→ **EXERCISE**:
Reproduce nothing but the lines from the one with "(shellWeightBound_crOfRecord₁₃At_shellSplit_of_chartLaws K₀ jcut" down to the last line of the data below.

→ **MATERIAL PROVIDED**:
/-! ## §3 The V edition (`vol := F.side ^ 4`): the shell face is volume-blind -/

/-- The same knit AT THE PHYSICAL-VOLUME READING `crOfRecord₁₃VAt` (K3⁷'s pin; p598391 `shellWeightBound_crOfRecord₁₃VAt_iff_crOfRecord₁₃At` is `Iff.rfl`).
[bookkeeping] -/
theorem shellWeightBound_crOfRecord₁₃VAt_shellSplit_of_chartLaws (K₀ : ℕ) (jcut : ℕ → ℕ) (ρA ρB : WidthLetter₁₃CoPH N) (θ : Stage13HParams F N)
    (hP : θ.Provisos₁₃CoPH F N) (g₀ : ℕ → ℝ) (os : List (ULoop F)) (E : B12.RunParams → ℝ)
    (hsel : θ.ppSel = ppSelLiveOfRecord F N θ.ν θ.τ9 E (wOfRecord₉ F N θ.toStage9Params))
    (hU : LocalBgMeasurable F N θ.ν) (hζm : ZetaMeasurable F N θ.ζ) (hζ0 : ∀ p g k s Pl Ql RS U V', 0 ≤ θ.ζ p g k s Pl Ql RS U V')
    {DA DB : ℕ → ℝ} (hρA : ∀ K, 0 ≤ ρA F θ hP g₀ os K) (hDA : ∀ K, 0 ≤ DA K) (hρB : ∀ K, 0 ≤ ρB F θ hP g₀ os K) (hDB : ∀ K, 0 ≤ DB K)
    (hsA : Summable (fun K => DA K * ρA F θ hP g₀ os K)) (hsB : Summable (fun K => DB K * ρB F θ hP g₀ os K))
    (hA : ∀ (K : ℕ) (t : ℝ), |t| ≤ 1 →
      ∀ (a : ↥(cubeIndices (F.P (K₀ + K)) (cubeSide (F.P (K₀ + K)).L θ.ν.M₂ (RkOfRecord (F.P (K₀ + K)).L θ.ν.r (histA₁₃ θ K₀ g₀ K (K₀ + K))) (K₀ + K))))
        (x : GaugeField (F.P (K₀ + K)) (K₀ + K) (SU N)),
        ∃ (S : ℝ) (c : GaugeField (F.P (K₀ + K)) (K₀ + K) (SU N)) (R : (↥(inputBlock F θ.ν (histA₁₃ θ K₀ g₀ K) a) → SU N) → ℝ≥0∞)
          (U : BlockChartSU N (inputBlock F θ.ν (histA₁₃ θ K₀ g₀ K) a) → ℝ) (A : Set (BlockChartSU N (inputBlock F θ.ν (histA₁₃ θ K₀ g₀ K) a)))
          (f : BlockChartSU N (inputBlock F θ.ν (histA₁₃ θ K₀ g₀ K) a) → ℝ≥0∞) (D : ℝ),
          0 ≤ S ∧ S ≤ Real.pi ∧ Measurable R ∧
          blockFibreLawOfDatum₉ F N θ.toStage9Params (datumOfRecord₁₃CoPH F N θ hP) g₀ os (runA₁₃ F K₀ g₀ K) (histA₁₃ θ K₀ g₀ K) (K₀ + K) t a (inputBlock F θ.ν (histA₁₃ θ K₀ g₀ K) a) x
            = (blockLaw (inputBlock F θ.ν (histA₁₃ θ K₀ g₀ K) a)).withDensity (fun y => windowSU (inputBlock F θ.ν (histA₁₃ θ K₀ g₀ K) a) c S y * R y) ∧
          MeasurableSet A ∧
          (∀ z ∈ closedBall (0 : BlockChartSU N (inputBlock F θ.ν (histA₁₃ θ K₀ g₀ K) a)) S,
            blockReading N (cubeStat F N θ.ν (histA₁₃ θ K₀ g₀ K) (Kc := K₀ + K) (k := K₀ + K) a) (inputBlock F θ.ν (histA₁₃ θ K₀ g₀ K) a) (fun _ => 1) (expFibreChartSU (inputBlock F θ.ν (histA₁₃ θ K₀ g₀ K) a) c z) = U z) ∧
          ((fun z : BlockChartSU N (inputBlock F θ.ν (histA₁₃ θ K₀ g₀ K) a) =>
              chartWeightSU (inputBlock F θ.ν (histA₁₃ θ K₀ g₀ K) a) S (expJacWeightSU (kappaSU N)) z * R (expFibreChartSU (inputBlock F θ.ν (histA₁₃ θ K₀ g₀ K) a) c z))
            =ᵐ[volume] A.indicator f) ∧
          SlotAntiConcentration (((volume : Measure (BlockChartSU N (inputBlock F θ.ν (histA₁₃ θ K₀ g₀ K) a))).withDensity f).restrict A) U
            (epsOfRecord θ.ν (histA₁₃ θ K₀ g₀ K) (K₀ + K)) (ρA F θ hP g₀ os K) D ∧
          D ≤ DA K)
    (hB : ∀ (K : ℕ) (t : ℝ), |t| ≤ 1 →
      ∀ (a : ↥(cubeIndices (F.P (K₀ + K + 1)) (cubeSide (F.P (K₀ + K + 1)).L θ.ν.M₂ (RkOfRecord (F.P (K₀ + K + 1)).L θ.ν.r (histB₁₃ θ K₀ g₀ K (K₀ + K + 1))) (K₀ + K + 1))))
        (x : GaugeField (F.P (K₀ + K + 1)) (K₀ + K + 1) (SU N)),
        ∃ (S : ℝ) (c : GaugeField (F.P (K₀ + K + 1)) (K₀ + K + 1) (SU N)) (R : (↥(inputBlock F θ.ν (histB₁₃ θ K₀ g₀ K) a) → SU N) → ℝ≥0∞)
          (U : BlockChartSU N (inputBlock F θ.ν (histB₁₃ θ K₀ g₀ K) a) → ℝ) (A : Set (BlockChartSU N (inputBlock F θ.ν (histB₁₃ θ K₀ g₀ K) a)))
          (f : BlockChartSU N (inputBlock F θ.ν (histB₁₃ θ K₀ g₀ K) a) → ℝ≥0∞) (D : ℝ),
          0 ≤ S ∧ S ≤ Real.pi ∧ Measurable R ∧
          blockFibreLawOfDatum₉ F N θ.toStage9Params (datumOfRecord₁₃CoPH F N θ hP) g₀ os (runB₁₃ F K₀ g₀ K) (histB₁₃ θ K₀ g₀ K) (K₀ + K + 1) t a (inputBlock F θ.ν (histB₁₃ θ K₀ g₀ K) a) x
            = (blockLaw (inputBlock F θ.ν (histB₁₃ θ K₀ g₀ K) a)).withDensity (fun y => windowSU (inputBlock F θ.ν (histB₁₃ θ K₀ g₀ K) a) c S y * R y) ∧
          MeasurableSet A ∧
          (∀ z ∈ closedBall (0 : BlockChartSU N (inputBlock F θ.ν (histB₁₃ θ K₀ g₀ K) a)) S,
            blockReading N (cubeStat F N θ.ν (histB₁₃ θ K₀ g₀ K) (Kc := K₀ + K + 1) (k := K₀ + K + 1) a) (inputBlock F θ.ν (histB₁₃ θ K₀ g₀ K) a) (fun _ => 1) (expFibreChartSU (inputBlock F θ.ν (histB₁₃ θ K₀ g₀ K) a) c z) = U z) ∧
          ((fun z : BlockChartSU N (inputBlock F θ.ν (histB₁₃ θ K₀ g₀ K) a) =>
              chartWeightSU (inputBlock F θ.ν (histB₁₃ θ K₀ g₀ K) a) S (expJacWeightSU (kappaSU N)) z * R (expFibreChartSU (inputBlock F θ.ν (histB₁₃ θ K₀ g₀ K) a) c z))
            =ᵐ[volume] A.indicator f) ∧
          SlotAntiConcentration (((volume : Measure (BlockChartSU N (inputBlock F θ.ν (histB₁₃ θ K₀ g₀ K) a))).withDensity f).restrict A) U
            (epsOfRecord θ.ν (histB₁₃ θ K₀ g₀ K) (K₀ + K + 1)) (ρB F θ hP g₀ os K) D ∧
          D ≤ DB K)
    :
    ShellWeightBound (crOfRecord₁₃VAt K₀ jcut (shellSplitOfRecord₁₃At N K₀ ρA ρB) F θ hP g₀ os).l₀
      (crOfRecord₁₃VAt K₀ jcut (shellSplitOfRecord₁₃At N K₀ ρA ρB) F θ hP g₀ os).T (crOfRecord₁₃VAt K₀ jcut (shellSplitOfRecord₁₃At N K₀ ρA ρB) F θ hP g₀ os).A
      (crOfRecord₁₃VAt K₀ jcut (shellSplitOfRecord₁₃At N K₀ ρA ρB) F θ hP g₀ os).B (crOfRecord₁₃VAt K₀ jcut (shellSplitOfRecord₁₃At N K₀ ρA ρB) F θ hP g₀ os).shA
      (crOfRecord₁₃VAt K₀ jcut (shellSplitOfRecord₁₃At N K₀ ρA ρB) F θ hP g₀ os).shB (crOfRecord₁₃VAt K₀ jcut (shellSplitOfRecord₁₃At N K₀ ρA ρB) F θ hP g₀ os).Wsh :=
  (shellWeightBound_crOfRecord₁₃VAt_iff_crOfRecord₁₃At K₀ jcut (shellSplitOfRecord₁₃At N K₀ ρA ρB) θ hP g₀ os).mpr
    (shellWeightBound_crOfRecord₁₃At_shellSplit_of_chartLaws K₀ jcut ρA ρB θ hP g₀ os E hsel hU hζm hζ0 hρA hDA hρB hDB hsA hsB hA hB)

end AtRecord

end Summit.QuantumFields.YangMills.Theorems.N21ChartJunctionKeyed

→ **REPLY**:
    (shellWeightBound_crOfRecord₁₃At_shellSplit_of_chartLaws K₀ jcut ρA ρB θ hP g₀ os E hsel hU hζm hζ0 hρA hDA hρB hDB hsA hsB hA hB)

end AtRecord

end Summit.QuantumFields.YangMills.Theorems.N21ChartJunctionKeyed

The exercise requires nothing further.